- Work request: Both the line containing "decided in the" and the line containing "the transfer reads" belong to the span. Output exactly that span from the listing below, and nothing outside it.

- Material shown:
import Summits.ValiantsHypothesis.ValiantsHypothesis.Theorems.LacunarySymmetroidMatrixDescartesFiniteSectorIterMasksWalk
import Summits.ValiantsHypothesis.ValiantsHypothesis.Theorems.LacunarySymmetroidMatrixDescartesFiniteSector

/-!
# `MatrixDescartes` — line «finite»: the SECTOR CEILING `η(32,4) ≤ σ(32,4) = 4764` (kernel) — `HypRootLawAt 32 4 4764`, Conjecture Σ's value `2·n(32,3)`

HONEST FRAMING.  Object-search cell `pub-symmetroid`, seat val-sym-door-p5 g11.  HELPER of the crux item `stmt-ValiantsHypothesis-18050` (`Theses.LacunarySymmetroid.MatrixDescartes`)
with NO closure claim.  The SIEVE of line «finite» (`FiniteSector.sieve`, `natDegree_mem_sumset`) makes the `32`-fold sums of exponents of an in-sector pencil a
step-≤-2 chain from `0` up to the degree; the finite core — no `3` positive values carry such a chain beyond `4764` — has 32 595 live prefixes and is
decided in the kernel in the WALKER shape of `…FiniteSectorIterMasksWalk` (seat val-sym-door-p5 g11; slices `sectorWalk_thirtytwo_four_s1_*` in this file);
the transfer reads the census sum set as capped multisets and peels the walker level by level (`walk_true`).  Result: `hypRootLawAt_thirtytwo_four_4764 : HypRootLawAt 32 4 4764`.
Located first (exact DFS): the chain survives to `4763` only on the doubled extremal basis `2·{0,1,24,200}` — `σ(32,4) = 4764 = 2·n(32,3)`, Conjecture Σ of `Lines/finite.md` at the cell
`(32,4)`; the lower side needs a realised doubled basis and is NOT claimed here.  Nothing here bears on the crux (asymptotic), on `H3`, on the doors, or on `VP ≠ VNP`.
[folklore] Gap-rule / sieve bookkeeping plus a finite enumeration (postage-stamp numbers `n(32,·)`); no citation is load-bearing.
-/

-- `Summit.ValiantsHypothesis.ValiantsHypothesis.…` repeats a component by the D-0017 layout
-- (single-conjunct summit), which the `dupNamespace` linter flags; the name is mandated.
set_option linter.dupNamespace false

- Answer section:
decided in the kernel in the WALKER shape of `…FiniteSectorIterMasksWalk` (seat val-sym-door-p5 g11; slices `sectorWalk_thirtytwo_four_s1_*` in this file);
the transfer reads the census sum set as capped multisets and peels the walker level by level (`walk_true`).  Result: `hypRootLawAt_thirtytwo_four_4764 : HypRootLawAt 32 4 4764`.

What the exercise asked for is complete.